Redrawing the battleground
BBC History Magazine|July 2021
MICHAEL WOOD gives his verdict on an ambitious book that attempts to finally provide a definitive location for one of the most famous battles in Anglo-Saxon history
MICHAEL WOOD
Redrawing the battleground

I’m a fan of Bernard Cornwell. There, I admit it. I really enjoyed Last Kingdom. The sweep of 70 years of this electric time in English history was a feat of imagination, told with verve and relish. Of course most of his story didn’t actually happen, but you don’t have to believe it. It’s fiction. Cornwell composed the introduction to Michael Livingston’s new book, and his name appears large on the cover. So does his aura: the epic title, the smoking sword, the Last Kingdom-esque graphics.

It’s a great story, of course: the 937 invasion of England by a huge coalition of North Britons and Vikings; the epic struggle at Brunanburh, long remembered as the “Great Battle”. But despite its fame, the site is lost. Not even the general location is known for certain, and the debate is getting heated.

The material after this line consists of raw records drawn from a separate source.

import Literature.MathematicalPhysics.QuantumLattice.HubbardFrameNormalisation
import Summits.HubbardSuperconductivity.HubbardSuperconductivity.Theorems.AposterioriOrderCriterionR.Negative.EmptyShell
import Summits.HubbardSuperconductivity.HubbardSuperconductivity.Theorems.AposterioriOrderCriterionR.Negative.FreeCoupling
import Summits.HubbardSuperconductivity.HubbardSuperconductivity.Theorems.AposterioriCapRgAposterioriOrderCriterionRFreeBridge

/-!
# Crux `AposterioriOrderCriterionR` (item `stmt-HubbardSuperconductivity-13884`): frame reduction of the `∀ K′` transfer stub

`--supports stmt-HubbardSuperconductivity-13884` helper of the line lead (seat c4); no definition, no `sorry`, no named fact.
Every line of the crux quantifies its Grassmann → operator transfer stub over ADMISSIBLE EMPTY-SHELL FRAMES `K′`
(registered `stub_matsubaraBridge`, `stub_massiveEndgame`: `∀ K′, 0 < Λ′ → (∀ k, Λ′ ≤ |e_{K′}(k)|) → Tendsto (M ↦
scaleMeanFieldDensityCT L M β U μ h K′ Λ′) atTop (𝓝 …)`).  With the frame toolkit now in the Literature
(`HubbardCovarianceFrameResolvent`: `∫ dμ_{C^K} e^{−V_K} = Z_K ∫ dμ_C e^{−V}`; `HubbardFrameNormalisation`: `‖Z_K‖ = N^0/N^K`,
`freeLogDetCT K + log ‖Z^K_full‖ = freeLogDet + log ‖Z_full‖`) the frame drops out EXACTLY at finite `(L, M)`:

* `mfFreeEnergyCT_of_emptyShell_eq_bare` — in an empty-shell frame, at zero twist, the scale-`Λ′` mean-field free energy IS the
  bare fully integrated finite-`M` grand potential `−(βL²)⁻¹[freeLogDet(μ′,h′) + log ‖∫ dμ_{C_{μ′,h′}} e^{−V}‖]` (wherever the
  latter's partition function is non-zero) — no `K′`, no `Λ′`;
* `scaleMeanFieldDensityCT_of_emptyShell_eq_bare`, `scaleCompressibilityCT_of_emptyShell_eq_bare` — hence the reported `m₀` and `κ`
  of every empty-shell frame are the `h′`- and `μ′`-derivatives of that one bare functional; `scaleMeanFieldDensityCT_emptyShell_frame_eq`
  — two empty-shell frames report the same `m₀`;
* `tendsto_scaleMeanFieldDensityCT_of_emptyShell_of_bare` (`…_of_gapped_of_bare` for the un-normed shell hypothesis) — **the `∀ K′`
  transfer stub reduces to ONE bare statement**: if the bare finite-`M` anomalous density converges (to anything) as `M → ∞`, with the
  bare partition function eventually non-vanishing near `h`, then so does `scaleMeanFieldDensityCT … K′ Λ′` in every empty-shell
  frame, to the same limit;
* `scaleMeanFieldDensityCT_free_of_emptyShell`, `stub_matsubaraBridge_free` — at `U = 0` (where `Z_full = 1`) the registered stub
  therefore HOLDS IN EVERY EMPTY-SHELL FRAME `K′` (seat c3's `stub_matsubaraBridge_free_zero_frame` was the bare frame only): across
  frames, too, the `μ ↦ μ + U/2` shift X1 of the bare bridge is the only obstruction.

So what a restated crux needs from the literature is exactly one fact about the BARE model: the Matsubara UV limit of
`−½ ∂_{h′}(−(βL²)⁻¹)[freeLogDet + log ‖Z_full‖]` (Pedra–Salmhofer 2008 Thm 4.5/§5; Giuliani–Mastropietro 2010 (2.6), App. A —
landing at the operator model `dWaveSourceTorus L U (μ + U/2) h`, crux workfile `BridgeInPrint.md`).
-/

noncomputable section

namespace Summit.HubbardSuperconductivity.HubbardSuperconductivity.Theorems

open Literature.MathematicalPhysics.QuantumLattice Literature.Probability.LatticeModels
open Summit.HubbardSuperconductivity.HubbardSuperconductivity.Theorems.AposterioriOrderCriterionR.Negative
open Filter Finset Matrix
open scoped Topology

set_option linter.dupNamespace false

section EmptyShellFrame

variable {L M : ℕ} [NeZero L] {μ Λ₀ : ℝ} {K : TrigPolyC4v}

/-- **In an empty-shell frame the zero-twist mean-field free energy is the bare fully integrated grand potential**:
`f^{K}_MF(0, μ′, h′) = −(βL²)⁻¹ [freeLogDet(μ′, h′) + log ‖∫ dμ_{C_{μ′,h′}} e^{−V}‖]` for every `U, μ′, h′` at which the bare
finite-`M` partition function does not vanish (`β ≠ 0`): the frame's free determinant `N^K` and the normalisation `Z_K` of its
counterterm cancel (`HubbardFrameNormalisation`), and nothing is below scale (`mfFreeEnergyCT_of_emptyShell`). [folklore] -/
theorem mfFreeEnergyCT_of_emptyShell_eq_bare (hΛ : 0 < Λ₀) (hshell : ∀ k : TorusSite 2 L, Λ₀ ≤ |nambuXiCT L μ K k|)
    {β : ℝ} (hβ : β ≠ 0) (U μ' h' : ℝ)
    (hZ : effPartitionFn ℂ (hubbardCovariance L M β μ' h') (hubbardInteraction L M β U) ≠ 0) :
    mfFreeEnergyCT L M β U μ K Λ₀ μ' h' 0 =
      -(1 / (β * (L : ℝ) ^ 2)) *
        (freeLogDet L M β μ' h' 0 +
          Real.log ‖effPartitionFn ℂ (hubbardCovariance L M β μ' h') (hubbardInteraction L M β U)‖) := by
  rw [mfFreeEnergyCT_of_emptyShell hΛ hshell, deformedCovarianceCT_zero_twist,
    freeLogDetCT_add_log_norm_effPartitionFn_hubbardInteractionCT β μ' h' K hβ U hZ, freeLogDetCT_zero_frame]

/-- **The reported anomalous density of an empty-shell frame is the bare one**: if the bare finite-`M` partition function does
not vanish for `h′` near `h`, then `scaleMeanFieldDensityCT L M β U μ h K Λ₀ = −½ ∂_{h′}|_{h} (−(βL²)⁻¹)[freeLogDet(μ, h′) +
log ‖∫ dμ_{C_{μ,h′}} e^{−V}‖]` — no `K`, no `Λ₀`. [folklore] -/
theorem scaleMeanFieldDensityCT_of_emptyShell_eq_bare (hΛ : 0 < Λ₀) (hshell : ∀ k : TorusSite 2 L, Λ₀ ≤ |nambuXiCT L μ K k|)
    {β : ℝ} (hβ : β ≠ 0) (U h : ℝ)
    (hZ : ∀ᶠ h' in 𝓝 h, effPartitionFn ℂ (hubbardCovariance L M β μ h') (hubbardInteraction L M β U) ≠ 0) :
    scaleMeanFieldDensityCT L M β U μ h K Λ₀ =
      -(1 / 2) * deriv (fun h' => -(1 / (β * (L : ℝ) ^ 2)) *
        (freeLogDet L M β μ h' 0 +
          Real.log ‖effPartitionFn ℂ (hubbardCovariance L M β μ h') (hubbardInteraction L M β U)‖)) h := by
  rw [scaleMeanFieldDensityCT]
  congr 1
  refine Filter.EventuallyEq.deriv_eq ?_
  filter_upwards [hZ] with h' hh'
  exact mfFreeEnergyCT_of_emptyShell_eq_bare hΛ hshell hβ U μ h' hh'

/-- **The reported pair compressibility of an empty-shell frame is the bare one**: if the bare finite-`M` partition function does
not vanish for `μ′` near `μ`, then `scaleCompressibilityCT L M β U μ h K Λ₀ = −∂²_{μ′}|_{μ} (−(βL²)⁻¹)[freeLogDet(μ′, h) +
log ‖∫ dμ_{C_{μ′,h}} e^{−V}‖]`. [folklore] -/
theorem scaleCompressibilityCT_of_emptyShell_eq_bare (hΛ : 0 < Λ₀) (hshell : ∀ k : TorusSite 2 L, Λ₀ ≤ |nambuXiCT L μ K k|)
    {β : ℝ} (hβ : β ≠ 0) (U h : ℝ)
    (hZ : ∀ᶠ μ' in 𝓝 μ, effPartitionFn ℂ (hubbardCovariance L M β μ' h) (hubbardInteraction L M β U) ≠ 0) :
    scaleCompressibilityCT L M β U μ h K Λ₀ =
      -iteratedDeriv 2 (fun μ' => -(1 / (β * (L : ℝ) ^ 2)) *
        (freeLogDet L M β μ' h 0 +
          Real.log ‖effPartitionFn ℂ (hubbardCovariance L M β μ' h) (hubbardInteraction L M β U)‖)) μ := by
  have hfg : (fun μ' => mfFreeEnergyCT L M β U μ K Λ₀ μ' h 0) =ᶠ[𝓝 μ] fun μ' => -(1 / (β * (L : ℝ) ^ 2)) *
      (freeLogDet L M β μ' h 0 +
        Real.log ‖effPartitionFn ℂ (hubbardCovariance L M β μ' h) (hubbardInteraction L M β U)‖) := by
    filter_upwards [hZ] with μ' hμ'
    exact mfFreeEnergyCT_of_emptyShell_eq_bare hΛ hshell hβ U μ' h hμ'
  rw [scaleCompressibilityCT, iteratedDeriv_succ, iteratedDeriv_one, iteratedDeriv_succ, iteratedDeriv_one]
  congr 1
  exact hfg.deriv.deriv_eq

/-- **Two empty-shell frames report the same anomalous density** (bare partition function non-vanishing near `h`): the `m₀`
coordinate of the CT report does not see the frame once the whole covariance is above scale. [folklore] -/
theorem scaleMeanFieldDensityCT_emptyShell_frame_eq {K₁ K₂ : TrigPolyC4v} {Λ₁ Λ₂ : ℝ}
    (hΛ₁ : 0 < Λ₁) (h₁ : ∀ k : TorusSite 2 L, Λ₁ ≤ |nambuXiCT L μ K₁ k|)
    (hΛ₂ : 0 < Λ₂) (h₂ : ∀ k : TorusSite 2 L, Λ₂ ≤ |nambuXiCT L μ K₂ k|)
    {β : ℝ} (hβ : β ≠ 0) (U h : ℝ)
    (hZ : ∀ᶠ h' in 𝓝 h, effPartitionFn ℂ (hubbardCovariance L M β μ h') (hubbardInteraction L M β U) ≠ 0) :
    scaleMeanFieldDensityCT L M β U μ h K₁ Λ₁ = scaleMeanFieldDensityCT L M β U μ h K₂ Λ₂ := by
  rw [scaleMeanFieldDensityCT_of_emptyShell_eq_bare hΛ₁ h₁ hβ U h hZ, scaleMeanFieldDensityCT_of_emptyShell_eq_bare hΛ₂ h₂ hβ U h hZ]

/-- **The `∀ K′` transfer stub reduces to one bare statement.**  If, as `M → ∞`, the bare finite-`M` partition function is
eventually non-vanishing near `h` and the bare anomalous density `−½ ∂_{h′}(−(βL²)⁻¹)[freeLogDet + log ‖Z_full‖]` converges to
`m`, then in EVERY empty-shell frame `K` (any `Λ₀ > 0` below its gap) `scaleMeanFieldDensityCT L M β U μ h K Λ₀ → m`. [folklore] -/
theorem tendsto_scaleMeanFieldDensityCT_of_emptyShell_of_bare (hΛ : 0 < Λ₀)
    (hshell : ∀ k : TorusSite 2 L, Λ₀ ≤ |nambuXiCT L μ K k|) {β : ℝ} (hβ : β ≠ 0) (U h : ℝ) {m : ℝ}
    (hZ : ∀ᶠ M : ℕ in atTop, ∀ᶠ h' in 𝓝 h,
      effPartitionFn ℂ (hubbardCovariance L M β μ h') (hubbardInteraction L M β U) ≠ 0)
    (hbare : Tendsto (fun M : ℕ => -(1 / 2) * deriv (fun h' => -(1 / (β * (L : ℝ) ^ 2)) *
        (freeLogDet L M β μ h' 0 +
          Real.log ‖effPartitionFn ℂ (hubbardCovariance L M β μ h') (hubbardInteraction L M β U)‖)) h) atTop (𝓝 m)) :
    Tendsto (fun M : ℕ => scaleMeanFieldDensityCT L M β U μ h K Λ₀) atTop (𝓝 m) := by
  refine hbare.congr' ?_
  filter_upwards [hZ] with M hM
  exact (scaleMeanFieldDensityCT_of_emptyShell_eq_bare hΛ hshell hβ U h hM).symm

/-- The same with the shell hypothesis in the un-normed form `Λ₀ ≤ e_K(k)` of the octave-recertification skeleton (a fully gapped
particle-like frame). [folklore] -/
theorem tendsto_scaleMeanFieldDensityCT_of_gapped_of_bare (hΛ : 0 < Λ₀)
    (hshell : ∀ k : TorusSite 2 L, Λ₀ ≤ nambuXiCT L μ K k) {β : ℝ} (hβ : β ≠ 0) (U h : ℝ) {m : ℝ}
    (hZ : ∀ᶠ M : ℕ in atTop, ∀ᶠ h' in 𝓝 h,
      effPartitionFn ℂ (hubbardCovariance L M β μ h') (hubbardInteraction L M β U) ≠ 0)
    (hbare : Tendsto (fun M : ℕ => -(1 / 2) * deriv (fun h' => -(1 / (β * (L : ℝ) ^ 2)) *
        (freeLogDet L M β μ h' 0 +
          Real.log ‖effPartitionFn ℂ (hubbardCovariance L M β μ h') (hubbardInteraction L M β U)‖)) h) atTop (𝓝 m)) :
    Tendsto (fun M : ℕ => scaleMeanFieldDensityCT L M β U μ h K Λ₀) atTop (𝓝 m) :=
  tendsto_scaleMeanFieldDensityCT_of_emptyShell_of_bare hΛ (fun k => (hshell k).trans (le_abs_self _)) hβ U h hZ hbare

/-! ### Zero coupling: the registered stub holds in every empty-shell frame -/

/-- At `U = 0` the bare finite-`M` partition function is `1`. [folklore] -/
theorem effPartitionFn_hubbardInteraction_free (β μ' h' : ℝ) :
    effPartitionFn ℂ (hubbardCovariance L M β μ' h') (hubbardInteraction L M β 0) = 1 := by
  rw [hubbardInteraction_zero_coupling, effPartitionFn_zero_interaction]

/-- **At `U = 0` every empty-shell frame reports the bare free anomalous density** (`β ≠ 0`):
`scaleMeanFieldDensityCT L M β 0 μ h K Λ₀ = scaleMeanFieldDensityCT L M β 0 μ h 0 Λ₀`
(`= (βL²)⁻¹ Σ_{ω,k} hφ_d²/(ω² + ξ² + h²φ_d²)`, `scaleMeanFieldDensityCT_free_zero_frame`). [folklore] -/
theorem scaleMeanFieldDensityCT_free_of_emptyShell (hΛ : 0 < Λ₀) (hshell : ∀ k : TorusSite 2 L, Λ₀ ≤ |nambuXiCT L μ K k|)
    {β : ℝ} (hβ : β ≠ 0) (h : ℝ) :
    scaleMeanFieldDensityCT L M β 0 μ h K Λ₀ = scaleMeanFieldDensityCT L M β 0 μ h 0 Λ₀ := by
  rw [scaleMeanFieldDensityCT_of_emptyShell_eq_bare hΛ hshell hβ 0 h
      (Eventually.of_forall fun h' => by rw [effPartitionFn_hubbardInteraction_free]; exact one_ne_zero),
    scaleMeanFieldDensityCT_zero_frame, scaleMeanFieldDensity_free]
  simp only [effPartitionFn_hubbardInteraction_free, norm_one, Real.log_one, add_zero]

/-- **The free Matsubara bridge in every empty-shell frame** (`L ≥ 3`, `β > 0`): at `U = 0`,
`scaleMeanFieldDensityCT L M β 0 μ h K Λ₀ → Re⟨Δ_d⟩_{β, dWaveSourceTorus L 0 μ h}/L²` as `M → ∞` (seat c3's
`tendsto_scaleMeanFieldDensityCT_free_bridge` transported from the bare frame by the frame reduction). [folklore] -/
theorem tendsto_scaleMeanFieldDensityCT_free_bridge_of_emptyShell (hL : 3 ≤ L) {β : ℝ} (hβ : 0 < β) (h : ℝ)
    (hΛ : 0 < Λ₀) (hshell : ∀ k : TorusSite 2 L, Λ₀ ≤ |nambuXiCT L μ K k|) :
    Tendsto (fun M : ℕ => scaleMeanFieldDensityCT L M β 0 μ h K Λ₀) atTop
      (𝓝 ((gibbsState β (dWaveSourceTorus L 0 μ h) (pairField dWaveFormFactor L)).re / (L : ℝ) ^ 2)) := by
  have hfun : (fun M : ℕ => scaleMeanFieldDensityCT L M β 0 μ h K Λ₀) = fun M : ℕ => scaleMeanFieldDensityCT L M β 0 μ h 0 Λ₀ :=
    funext fun M => scaleMeanFieldDensityCT_free_of_emptyShell hΛ hshell hβ.ne' h
  rw [hfun]
  exact tendsto_scaleMeanFieldDensityCT_free_bridge hL hβ μ h Λ₀

end EmptyShellFrame

/-- **Registered stub `stub_frameReduction` of the crux** (frame reduction of `stub_matsubaraBridge`): in every empty-shell frame
`K′` the `∀ K′` transfer stub follows from ONE statement about the bare model — eventual non-vanishing of the bare finite-`M`
partition function near `h` and convergence of the bare finite-`M` anomalous density. [folklore] -/
theorem stub_frameReduction : ∀ (L : ℕ) [NeZero L] (β U μ h Λ' m : ℝ) (K' : TrigPolyC4v), β ≠ 0 → 0 < Λ' → (∀ k : TorusSite 2 L, Λ' ≤ |nambuXiCT L μ K' k|) → (∀ᶠ M : ℕ in atTop, ∀ᶠ h' in 𝓝 h, effPartitionFn ℂ (hubbardCovariance L M β μ h') (hubbardInteraction L M β U) ≠ 0) → Tendsto (fun M : ℕ => -(1 / 2) * deriv (fun h' => -(1 / (β * (L : ℝ) ^ 2)) * (freeLogDet L M β μ h' 0 + Real.log ‖effPartitionFn ℂ (hubbardCovariance L M β μ h') (hubbardInteraction L M β U)‖)) h) atTop (𝓝 m) → Tendsto (fun M : ℕ => scaleMeanFieldDensityCT L M β U μ h K' Λ') atTop (𝓝 m) :=
  fun _ _ _ U _ h _ _ _ hβ hΛ hshell hZ hbare => tendsto_scaleMeanFieldDensityCT_of_emptyShell_of_bare hΛ hshell hβ U h hZ hbare

/-- **The registered transfer stub at zero coupling, in every frame.**  `stub_matsubaraBridge` of the crux's skeletons
(grassmann-ward-flow / octave-recertification / cauchy-griffiths: `∀ K′`, empty shell `Λ′ ≤ |e_{K′}|`), instantiated at `U = 0`:
TRUE for every frame `K′` (seat c3 had the bare frame `K′ = 0`).  For `U ≠ 0` the same text is false at the letter `μ` (X1) in
every frame alike — by `tendsto_scaleMeanFieldDensityCT_of_emptyShell_of_bare` the frame is immaterial and only the bare
Matsubara UV limit (landing at `dWaveSourceTorus L U (μ + U/2) h`) is at stake. [folklore] -/
theorem stub_matsubaraBridge_free :
    ∀ (L : ℕ) [NeZero L] (β μ h Λ' : ℝ) (K' : TrigPolyC4v), 3 ≤ L → 0 < β → 0 < Λ' →
      (∀ k : TorusSite 2 L, Λ' ≤ |nambuXiCT L μ K' k|) →
      Tendsto (fun M : ℕ => scaleMeanFieldDensityCT L M β 0 μ h K' Λ') atTop
        (𝓝 ((Matrix.gibbsState β (dWaveSourceTorus L 0 μ h) (pairField dWaveFormFactor L)).re / (L : ℝ) ^ 2)) :=
  fun _ _ _ _ h _ _ hL hβ hΛ hshell => tendsto_scaleMeanFieldDensityCT_free_bridge_of_emptyShell hL hβ h hΛ hshell

/-- The same with the shell hypothesis in the un-normed form `Λ′ ≤ e_{K′}(k)` used by the octave-recertification skeleton
(a fully gapped PARTICLE-like frame; it implies the normed form). [folklore] -/
theorem stub_matsubaraBridge_free' :
    ∀ (L : ℕ) [NeZero L] (β μ h Λ' : ℝ) (K' : TrigPolyC4v), 3 ≤ L → 0 < β → 0 < Λ' →
      (∀ k : TorusSite 2 L, Λ' ≤ nambuXiCT L μ K' k) →
      Tendsto (fun M : ℕ => scaleMeanFieldDensityCT L M β 0 μ h K' Λ') atTop
        (𝓝 ((Matrix.gibbsState β (dWaveSourceTorus L 0 μ h) (pairField dWaveFormFactor L)).re / (L : ℝ) ^ 2)) :=
  fun _ _ _ _ h _ _ hL hβ hΛ hshell =>
    tendsto_scaleMeanFieldDensityCT_free_bridge_of_emptyShell hL hβ h hΛ fun k => (hshell k).trans (le_abs_self _)

end Summit.HubbardSuperconductivity.HubbardSuperconductivity.Theorems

Livingston is not a historian of the 10th century; he’s a scholar of Middle English literature, and the author of historical fantasy novels. A few years ago he edited a “casebook” on Brunanburh, pulling the sources together – an interesting idea compromised by having no Anglo-Saxon historian on board. This lapse confirmed the book’s aim: to fix the Wirral as the location of the battle.